The Meeting Canoe guides your conversations

The Meeting Canoe template represents a conversation a group has during the course of a meeting, no matter the length. The conversation starts with the welcome. A good welcome helps people make the transition from the world outside the meeting to the world inside the meeting. It’s similar to the entryway in your house or apartment that helps people make the transitionfrom the outside world into your home. We spend time creating a welcoming environment because productive meetings are rooted in safety. Creating a safe-enough environment to do the meeting’s work begins with a good welcome.

Having created a welcoming environment, you next connect people to each other and the task. This is important on two levels. Personal connection builds the trust necessary to do the work, and connection to the task unleashes energy. These first two sections of the Meeting Canoe—welcome and connect people to each other and the task—build the foundation for effective work during the meeting (Lieberman 2013).

Next you discover the way things are. This is the first action step. Meeting participants come to the meeting with varying understandings of the reality they are addressing. In this step, they build a shared understanding of the reality they are facing.

When you elicit people’s dreams, you ask meeting participants to imagine their preferred future. In this step, you conceive of a future worth having. Opportunities emerge that were not present before.

These two parts of the conversation, discover the way things are and elicit people’s dreams, contain great power. That is why they represent the widest part of the Meeting Canoe. At the widest point, the most options are present.
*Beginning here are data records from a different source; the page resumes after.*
import Summits.CriticalPhenomena.PercolationContinuityZ3.Theorems.Transplant.SkelFrm1ClosureLTK
import Summits.CriticalPhenomena.PercolationContinuityZ3.Theorems.Transplant.SkelFrm1ChoiceLT
import Summits.CriticalPhenomena.PercolationContinuityZ3.Theorems.Transplant.SkelNeg1ParamsP
import HarnessLib

/-!
# N2 (the frames-only node `SamePDropOfSkeletonFrm₁`, OPEN), (c2) J20/J21 REPAIR ((R-42), lead g12 2026-08-23T09:18:18Z/09:49:01Z; design owner p3): THE CHOICE-LEVEL CLOSURE OF
# RECORD WITH A K-FLOOR PARAMETER — `RootHoldsNQWFnLK`, `FaceHoldsRNQFnLTK`, `ReachHoldsRHNQFnLK`, `samePDropOfSkeletonFrm₁_of_choiceFnNQLTK`

Successor of `SkelFrm1ChoiceLT` (p3-g16; valid and untouched) per J20 (stmt-g21: the y-step's x-creep vs the per-axis cap at `Kq κ = 1`) and J21 (hp-8 g42: the keystone's
symmetric transverse room), both cured by ONE K-floor of record (lead 09:49:01Z: `Kmin := 200` at node₂).  The three non-geometric column Props get the floor as a
PARAMETER `Kmin` and an extra hypothesis `Kmin ≤ κ.K₀` in front of their bodies (verbatim otherwise): `RootHoldsNQWFnLK Lf Kmin 𝒞₀` ((R), p3), `FaceHoldsRNQFnLTK Lf dT Kmin 𝒞₀`
((F), hp-8; `dT := fun x => x ^ 3`), `ReachHoldsRHNQFnLK Lf Kmin 𝒞₀` ((C), p5); `GeomHoldsNQFn 𝒞₀` (stmt) is unchanged.  The top theorem
`samePDropOfSkeletonFrm₁_of_choiceFnNQLTK Lf dT hdT Kmin 𝒞₀ hGeom hRoot hFace hReach : SamePDropOfSkeletonFrm₁` is over `samePDropOfSkeletonFrm₁_of_residuesNQLTK`
(SkelFrm1ClosureLTK), whose residue hypothesis carries `Kmin ≤ K₀`.  The bridges `…L_iff_…LK_zero`-style are not needed and not stated; `holdsK_of_holds` records that
each K-Prop is implied by its floor-free predecessor (so landed floor-free wrappers, if any, still serve); `Neg.kq_ge_of_le` is the bridge
`40·m ≤ κ.K₀ → m + 1 ≤ Neg.Kq κ` for value rows stated with `Kq`-hypotheses.  DEFINITIONS + CONDITIONAL assembly; the node stays OPEN.
builds on p205010 (kernel theorem, internal audit signed; external expert review pending) through the closure's `chain_edge_from_source_F_KN` ← `AdditiveGluing_proof`.
Lane `prim-bschramm`, seat `prim-bschramm-p5` (gen 16; typed for the design owner p3 on the lead's 09:18:18Z shape, (R-42)); helper file
(`--supports stmt-CriticalPhenomena-4575 --as helper`).
[cite: KozmaNitzan2024, §4 Theorem 6 (pp. 25–31): the order of constants; §1 p. 2 (approach 1)] [cite: MartineauTassion2017, §3.2 Lemma 3.5]
-/

noncomputable section

open MeasureTheory ProbabilityTheory
open scoped ENNReal Classical

namespace Summit.CriticalPhenomena.PercolationContinuityZ3.Theorems.Transplant

open Literature.Probability.Percolation Literature.Probability.LatticeModels SimpleGraph KNCells KNLevels
open Literature.Barriers.CriticalPhenomena (HasExponentialGrowth)
open SkelConc (Consts)

namespace PlanarSkeletonNeg.Neg

/-- **The K-floor in stride units**: `40·m ≤ κ.K₀ → m + 1 ≤ Kq κ` (`Kq = Kof K₀ / 40 + 1`, `K₀ ≤ Kof K₀`); at the floor of record `Kmin = 200` this is
`6 ≤ Kq κ` (so value rows may keep the hypothesis shape `(hKq : 2 ≤ Neg.Kq κ)` or `5 ≤ Neg.Kq κ`). [folklore] -/
theorem kq_ge_of_le (κ : Consts) {m : ℕ} (h : 40 * m ≤ κ.K₀) : m + 1 ≤ Neg.Kq κ := by
  have hK : κ.K₀ ≤ BoxProdZ2.Kof κ.K₀ := BoxProdZ2.le_Kof κ.K₀
  show m + 1 ≤ BoxProdZ2.Kof κ.K₀ / 40 + 1
  omega

end PlanarSkeletonNeg.Neg

namespace PlanarSkeletonFrm

/-- **The (R) column Prop under the K-floor**: the forward law-carrying root obligation of an N2 choice function GIVEN the flat root table, asked only for
`Kmin ≤ κ.K₀` (`RootHoldsNQWFnL`'s body verbatim behind the floor). [this work] -/
def RootHoldsNQWFnLK (Lf : ℕ → ℕ) (Kmin : ℕ) (𝒞₀ : ChoiceFnNQ) : Prop :=
  ∀ (κ : Consts) {V : Type} [DecidableEq V] [Countable V] (G : SimpleGraph V) [G.LocallyFinite] (Φ : PlanarSkeletonFrm G)
    (hg : ¬ HasExponentialGrowth G) (t : V) (ht : t ∈ Φ.types) (h1 : Φ.types = {t}) (p : unitInterval) (hp0 : 0 < (p : ℝ)) (hp1 : (p : ℝ) < 1)
    (hC : Φ.CylSubcritical p), Kmin ≤ κ.K₀ → FlatQ Lf κ → (𝒞₀ κ G Φ hg t ht h1 p hp0 hp1 hC).RootHoldsNQW

/-- **The (F) column Prop under the K-floor**: the face obligation GIVEN flatness and the face inner-chain fact at target accuracy `dT κ.δ₂`, asked only for
`Kmin ≤ κ.K₀` (`FaceHoldsRNQFnLT`'s body verbatim behind the floor; the (F) wrapper takes `dT := fun x => x ^ 3`). [this work] -/
def FaceHoldsRNQFnLTK (Lf : ℕ → ℕ) (dT : ℝ → ℝ) (Kmin : ℕ) (𝒞₀ : ChoiceFnNQ) : Prop :=
  ∀ (κ : Consts) {V : Type} [DecidableEq V] [Countable V] (G : SimpleGraph V) [G.LocallyFinite] (Φ : PlanarSkeletonFrm G)
    (hg : ¬ HasExponentialGrowth G) (t : V) (ht : t ∈ Φ.types) (h1 : Φ.types = {t}) (p : unitInterval) (hp0 : 0 < (p : ℝ)) (hp1 : (p : ℝ) < 1)
    (hC : Φ.CylSubcritical p), Kmin ≤ κ.K₀ → FlatQ Lf κ → ChainFactQT Lf G Φ.Δ κ (dT κ.δ₂) → (𝒞₀ κ G Φ hg t ht h1 p hp0 hp1 hC).FaceHoldsRNQ

/-- **The (C) column Prop under the K-floor**: the length-budgeted corridor obligation of an N2 choice function, asked only for `Kmin ≤ κ.K₀`
(`ReachHoldsRHNQFnL`'s body verbatim behind the floor). [this work] -/
def ReachHoldsRHNQFnLK (Lf : ℕ → ℕ) (Kmin : ℕ) (𝒞₀ : ChoiceFnNQ) : Prop :=
  ∀ (κ : Consts) {V : Type} [DecidableEq V] [Countable V] (G : SimpleGraph V) [G.LocallyFinite] (Φ : PlanarSkeletonFrm G)
    (hg : ¬ HasExponentialGrowth G) (t : V) (ht : t ∈ Φ.types) (h1 : Φ.types = {t}) (p : unitInterval) (hp0 : 0 < (p : ℝ)) (hp1 : (p : ℝ) < 1)
    (hC : Φ.CylSubcritical p), Kmin ≤ κ.K₀ → (𝒞₀ κ G Φ hg t ht h1 p hp0 hp1 hC).ReachHoldsRHNQL Lf

/-- The floor-free Props imply their K-versions for every `Kmin` (so a floor-free wrapper, where one exists, serves the K-closure as is). [folklore] -/
theorem holdsK_of_holds (Lf : ℕ → ℕ) (dT : ℝ → ℝ) (Kmin : ℕ) (𝒞₀ : ChoiceFnNQ) :
    (RootHoldsNQWFnL Lf 𝒞₀ → RootHoldsNQWFnLK Lf Kmin 𝒞₀) ∧ (FaceHoldsRNQFnLT Lf dT 𝒞₀ → FaceHoldsRNQFnLTK Lf dT Kmin 𝒞₀) ∧
      (ReachHoldsRHNQFnL Lf 𝒞₀ → ReachHoldsRHNQFnLK Lf Kmin 𝒞₀) :=
  ⟨fun h κ _ _ _ G _ Φ hg t ht h1 p hp0 hp1 hC _ => h κ G Φ hg t ht h1 p hp0 hp1 hC,
    fun h κ _ _ _ G _ Φ hg t ht h1 p hp0 hp1 hC _ => h κ G Φ hg t ht h1 p hp0 hp1 hC,
    fun h κ _ _ _ G _ Φ hg t ht h1 p hp0 hp1 hC _ => h κ G Φ hg t ht h1 p hp0 hp1 hC⟩

/-- **THE N2 PARTIAL CLOSURE OF RECORD, shared-choice form, face target accuracy `dT`, K-floor `Kmin`** (J20/J21, (R-42); twin of
`samePDropOfSkeletonFrm₁_of_choiceFnNQLT` over `samePDropOfSkeletonFrm₁_of_residuesNQLTK`): an N2 choice function meeting the geometric obligation and — for every `κ`
with `Kmin ≤ κ.K₀` — the forward law-carrying root obligation given flatness, the face obligation given flatness and the inner-chain fact at `dT κ.δ₂` (`0 < dT x` for
`0 < x`), and the budgeted corridor obligation gives `SamePDropOfSkeletonFrm₁`. [cite: KozmaNitzan2024, §4 Theorem 6 (pp. 25–31); §1 p. 2] -/
theorem samePDropOfSkeletonFrm₁_of_choiceFnNQLTK (Lf : ℕ → ℕ) (dT : ℝ → ℝ) (hdT : ∀ x : ℝ, 0 < x → 0 < dT x) (Kmin : ℕ)
    (𝒞₀ : ChoiceFnNQ) (hGm : GeomHoldsNQFn 𝒞₀) (hR : RootHoldsNQWFnLK Lf Kmin 𝒞₀)
    (hF : FaceHoldsRNQFnLTK Lf dT Kmin 𝒞₀) (hRe : ReachHoldsRHNQFnLK Lf Kmin 𝒞₀) : SamePDropOfSkeletonFrm₁ := by
  refine samePDropOfSkeletonFrm₁_of_residuesNQLTK Lf dT hdT Kmin
    fun K₀ δ δ₂ δr hKmin hδ0 hδ1 hδ₂0 hδ₂1 hδr hflat {V} _ _ G _ Φ hg t ht h1 p hp0 hp1 _ hC _ hCF => ?_
  set κ : Consts := ⟨K₀, δ, δ₂, δr, hδ0, hδ1, hδ₂0, hδ₂1, hδr⟩ with hκ
  have hKmin' : Kmin ≤ κ.K₀ := hKmin
  have hflat' : FlatQ Lf κ := hflat
  have hCF' : ChainFactQT Lf G Φ.Δ κ (dT κ.δ₂) := hCF
  set 𝒞 := 𝒞₀ κ G Φ hg t ht h1 p hp0 hp1 hC with h𝒞
  refine ⟨𝒞.δI, 𝒞.m₀, 𝒞.δI_pos, 𝒞.δI_lt_one, fun O hfacts => ?_⟩
  obtain ⟨hSz, hSMn⟩ := 𝒞.S_adm O hfacts
  refine ⟨𝒞.Sz O, 𝒞.SMn O, hSz, hSMn, fun q hq1 hq2 hin hCq => ?_⟩
  have hat : 𝒞.AtQNQ O q := ⟨hfacts, hq1, hq2, hin, hCq⟩
  obtain ⟨hroot, hK, hrun, hanch, hsep, hexit, hsteps, hlev⟩ := hGm κ G Φ hg t ht h1 p hp0 hp1 hC O q hat
  obtain ⟨nmax, hnmax, hreach⟩ := hRe κ G Φ hg t ht h1 p hp0 hp1 hC hKmin' O q hat
  exact ⟨𝒞.Γ O q, 𝒞.FD O q, 𝒞.LD O q, hroot, hK, hrun, hanch, hsep, hexit, hsteps, hlev,
    hR κ G Φ hg t ht h1 p hp0 hp1 hC hKmin' hflat' O q hat, hF κ G Φ hg t ht h1 p hp0 hp1 hC hKmin' hflat' hCF' O q hat, nmax, hnmax, hreach⟩

end PlanarSkeletonFrm

end Summit.CriticalPhenomena.PercolationContinuityZ3.Theorems.Transplant

end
When you are clear about the way things are and you are clear about the future you want to create, you literally see things you didn’t see before (Fritz 1999).

Have you ever noticed that when you are about to purchase a new car, you see the car you would like to purchase everywhere? Those cars have always been out there. However, when you are clear about the way things are—your car no longerworks or you are tired of your current car, and you know that you want a new car—your brain lets in new information. That is why you see the car you want to purchase everywhere.

Spending time discovering the way things are and eliciting people’s dreams provides a rich menu of choices for the group. Rushing these two steps shortchanges the group. Spending too much time wears the group down. If you focus only on discovering the way things are, the group loses energy because the task seems overwhelming. If you focus only on your dreams, it is easy to become Pollyannaish. Energy builds toward completion when you are clear about the way things are and you know the future you want to create.

Having created a rich menu of possibilities, you must now decide. There are many ways to make decisions in groups. We’ll talk more about this in chapter 7. The most important point about this part of the conversation is to be clear about the decision-making method you will use. Nothing is worse in a meeting than to think you were participating in a group decision-making process and then find out that the decision was predetermined.

When the group makes a decision, it reaches a fork in the road. The act of deciding eliminates some options and opens up other options for how you will implement the decision you have reached.

The last stage of the conversation is to attend to the end. Many meetings rush or overlook this part. A good ending is a new beginning. It builds energy for future actions. Attending to the end gives people a clear understanding of the decisions reached and identifies next steps, thus serving as a springboard for the future.